[Saved data entries]
[Start of Attachment]

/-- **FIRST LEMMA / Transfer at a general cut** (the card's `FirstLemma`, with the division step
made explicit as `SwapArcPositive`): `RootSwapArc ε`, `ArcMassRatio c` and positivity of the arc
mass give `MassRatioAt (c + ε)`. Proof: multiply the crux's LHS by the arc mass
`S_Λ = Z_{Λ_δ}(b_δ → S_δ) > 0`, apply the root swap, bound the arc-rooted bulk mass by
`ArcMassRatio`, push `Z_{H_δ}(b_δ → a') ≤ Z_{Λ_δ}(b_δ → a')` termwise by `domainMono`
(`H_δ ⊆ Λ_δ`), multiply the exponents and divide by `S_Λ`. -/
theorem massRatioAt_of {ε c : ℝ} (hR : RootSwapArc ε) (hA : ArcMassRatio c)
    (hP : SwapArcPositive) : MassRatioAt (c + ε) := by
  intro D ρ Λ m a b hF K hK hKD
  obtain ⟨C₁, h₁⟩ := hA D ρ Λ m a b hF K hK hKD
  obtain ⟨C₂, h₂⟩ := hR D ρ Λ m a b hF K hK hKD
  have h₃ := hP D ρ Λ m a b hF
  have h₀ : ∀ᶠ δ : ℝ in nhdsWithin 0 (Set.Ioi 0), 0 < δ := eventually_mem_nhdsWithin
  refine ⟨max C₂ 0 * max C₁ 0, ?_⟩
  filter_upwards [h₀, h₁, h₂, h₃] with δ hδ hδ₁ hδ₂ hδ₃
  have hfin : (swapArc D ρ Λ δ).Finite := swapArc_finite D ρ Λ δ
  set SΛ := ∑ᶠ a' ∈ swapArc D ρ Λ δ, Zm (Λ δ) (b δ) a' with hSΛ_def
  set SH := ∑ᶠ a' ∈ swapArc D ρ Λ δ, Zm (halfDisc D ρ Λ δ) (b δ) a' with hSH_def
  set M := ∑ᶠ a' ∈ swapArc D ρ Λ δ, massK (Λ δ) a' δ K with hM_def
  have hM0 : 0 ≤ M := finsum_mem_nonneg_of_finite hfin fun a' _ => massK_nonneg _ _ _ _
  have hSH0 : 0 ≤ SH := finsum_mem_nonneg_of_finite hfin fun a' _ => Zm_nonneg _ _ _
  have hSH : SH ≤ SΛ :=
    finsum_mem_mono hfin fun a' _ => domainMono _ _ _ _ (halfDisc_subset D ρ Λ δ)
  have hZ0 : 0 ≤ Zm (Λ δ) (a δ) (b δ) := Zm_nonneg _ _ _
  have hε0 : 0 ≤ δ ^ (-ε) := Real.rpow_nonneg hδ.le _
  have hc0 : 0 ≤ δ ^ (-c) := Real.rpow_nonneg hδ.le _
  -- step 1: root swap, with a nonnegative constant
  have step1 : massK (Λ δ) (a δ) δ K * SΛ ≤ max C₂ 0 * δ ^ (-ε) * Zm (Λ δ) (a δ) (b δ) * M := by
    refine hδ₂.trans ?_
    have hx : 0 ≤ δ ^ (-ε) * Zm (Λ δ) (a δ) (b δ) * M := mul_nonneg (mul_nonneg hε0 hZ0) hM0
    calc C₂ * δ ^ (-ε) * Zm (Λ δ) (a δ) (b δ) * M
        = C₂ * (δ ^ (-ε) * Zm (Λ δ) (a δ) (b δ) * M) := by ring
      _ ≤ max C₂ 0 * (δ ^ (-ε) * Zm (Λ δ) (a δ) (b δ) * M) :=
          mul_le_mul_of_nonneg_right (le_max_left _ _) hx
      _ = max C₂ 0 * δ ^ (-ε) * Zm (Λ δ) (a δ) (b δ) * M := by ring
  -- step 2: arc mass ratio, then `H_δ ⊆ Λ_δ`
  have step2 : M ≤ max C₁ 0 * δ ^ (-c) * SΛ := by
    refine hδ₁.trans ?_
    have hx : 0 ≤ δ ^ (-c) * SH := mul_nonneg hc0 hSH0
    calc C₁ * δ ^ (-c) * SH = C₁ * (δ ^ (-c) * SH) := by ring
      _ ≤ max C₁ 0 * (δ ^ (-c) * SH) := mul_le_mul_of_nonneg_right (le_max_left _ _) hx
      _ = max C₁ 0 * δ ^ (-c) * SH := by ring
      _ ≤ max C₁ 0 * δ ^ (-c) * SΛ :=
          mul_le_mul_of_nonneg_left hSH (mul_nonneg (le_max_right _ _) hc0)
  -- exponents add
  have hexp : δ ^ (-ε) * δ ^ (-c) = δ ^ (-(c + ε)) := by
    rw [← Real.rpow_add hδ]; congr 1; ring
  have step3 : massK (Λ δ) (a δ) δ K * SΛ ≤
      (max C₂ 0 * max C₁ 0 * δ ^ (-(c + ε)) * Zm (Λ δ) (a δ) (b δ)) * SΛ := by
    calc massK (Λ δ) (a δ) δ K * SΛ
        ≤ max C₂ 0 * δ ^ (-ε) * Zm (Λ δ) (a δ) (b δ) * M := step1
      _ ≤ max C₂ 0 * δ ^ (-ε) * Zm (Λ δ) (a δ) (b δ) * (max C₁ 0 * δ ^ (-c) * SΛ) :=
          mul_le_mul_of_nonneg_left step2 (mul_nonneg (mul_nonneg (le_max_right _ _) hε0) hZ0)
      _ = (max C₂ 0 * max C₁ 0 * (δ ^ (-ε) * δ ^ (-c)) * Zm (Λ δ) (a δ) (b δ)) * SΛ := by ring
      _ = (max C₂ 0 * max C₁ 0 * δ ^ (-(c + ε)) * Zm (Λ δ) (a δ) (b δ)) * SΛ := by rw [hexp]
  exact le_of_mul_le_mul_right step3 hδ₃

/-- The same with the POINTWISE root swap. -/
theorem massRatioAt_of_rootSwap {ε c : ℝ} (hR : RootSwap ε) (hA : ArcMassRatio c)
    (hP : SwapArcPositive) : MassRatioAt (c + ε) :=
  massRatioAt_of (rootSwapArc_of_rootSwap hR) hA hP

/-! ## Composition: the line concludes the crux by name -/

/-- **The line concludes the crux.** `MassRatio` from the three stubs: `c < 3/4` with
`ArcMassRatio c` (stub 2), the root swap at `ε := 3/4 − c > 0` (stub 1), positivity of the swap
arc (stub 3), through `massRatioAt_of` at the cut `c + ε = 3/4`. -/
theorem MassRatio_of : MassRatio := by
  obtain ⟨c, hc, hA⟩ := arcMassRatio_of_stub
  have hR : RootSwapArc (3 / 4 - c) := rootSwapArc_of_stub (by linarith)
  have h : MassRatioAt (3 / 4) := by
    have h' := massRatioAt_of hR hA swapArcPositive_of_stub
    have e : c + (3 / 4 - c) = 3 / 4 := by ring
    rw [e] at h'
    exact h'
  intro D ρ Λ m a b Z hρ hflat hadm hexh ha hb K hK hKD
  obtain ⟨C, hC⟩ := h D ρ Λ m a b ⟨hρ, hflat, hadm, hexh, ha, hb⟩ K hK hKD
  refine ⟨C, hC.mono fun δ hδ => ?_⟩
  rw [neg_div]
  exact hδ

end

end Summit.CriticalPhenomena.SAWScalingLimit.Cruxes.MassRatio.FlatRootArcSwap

[End of Attachment]

Aim of the task:
Start with the line above that contains "set SΛ := ∑ᶠ" and end with the line that contains "refine hδ₁.trans ?_". Write out those lines exactly, and only those.

Solution below:
  set SΛ := ∑ᶠ a' ∈ swapArc D ρ Λ δ, Zm (Λ δ) (b δ) a' with hSΛ_def
  set SH := ∑ᶠ a' ∈ swapArc D ρ Λ δ, Zm (halfDisc D ρ Λ δ) (b δ) a' with hSH_def
  set M := ∑ᶠ a' ∈ swapArc D ρ Λ δ, massK (Λ δ) a' δ K with hM_def
  have hM0 : 0 ≤ M := finsum_mem_nonneg_of_finite hfin fun a' _ => massK_nonneg _ _ _ _
  have hSH0 : 0 ≤ SH := finsum_mem_nonneg_of_finite hfin fun a' _ => Zm_nonneg _ _ _
  have hSH : SH ≤ SΛ :=
    finsum_mem_mono hfin fun a' _ => domainMono _ _ _ _ (halfDisc_subset D ρ Λ δ)
  have hZ0 : 0 ≤ Zm (Λ δ) (a δ) (b δ) := Zm_nonneg _ _ _
  have hε0 : 0 ≤ δ ^ (-ε) := Real.rpow_nonneg hδ.le _
  have hc0 : 0 ≤ δ ^ (-c) := Real.rpow_nonneg hδ.le _
  -- step 1: root swap, with a nonnegative constant
  have step1 : massK (Λ δ) (a δ) δ K * SΛ ≤ max C₂ 0 * δ ^ (-ε) * Zm (Λ δ) (a δ) (b δ) * M := by
    refine hδ₂.trans ?_
    have hx : 0 ≤ δ ^ (-ε) * Zm (Λ δ) (a δ) (b δ) * M := mul_nonneg (mul_nonneg hε0 hZ0) hM0
    calc C₂ * δ ^ (-ε) * Zm (Λ δ) (a δ) (b δ) * M
        = C₂ * (δ ^ (-ε) * Zm (Λ δ) (a δ) (b δ) * M) := by ring
      _ ≤ max C₂ 0 * (δ ^ (-ε) * Zm (Λ δ) (a δ) (b δ) * M) :=
          mul_le_mul_of_nonneg_right (le_max_left _ _) hx
      _ = max C₂ 0 * δ ^ (-ε) * Zm (Λ δ) (a δ) (b δ) * M := by ring
  -- step 2: arc mass ratio, then `H_δ ⊆ Λ_δ`
  have step2 : M ≤ max C₁ 0 * δ ^ (-c) * SΛ := by
    refine hδ₁.trans ?_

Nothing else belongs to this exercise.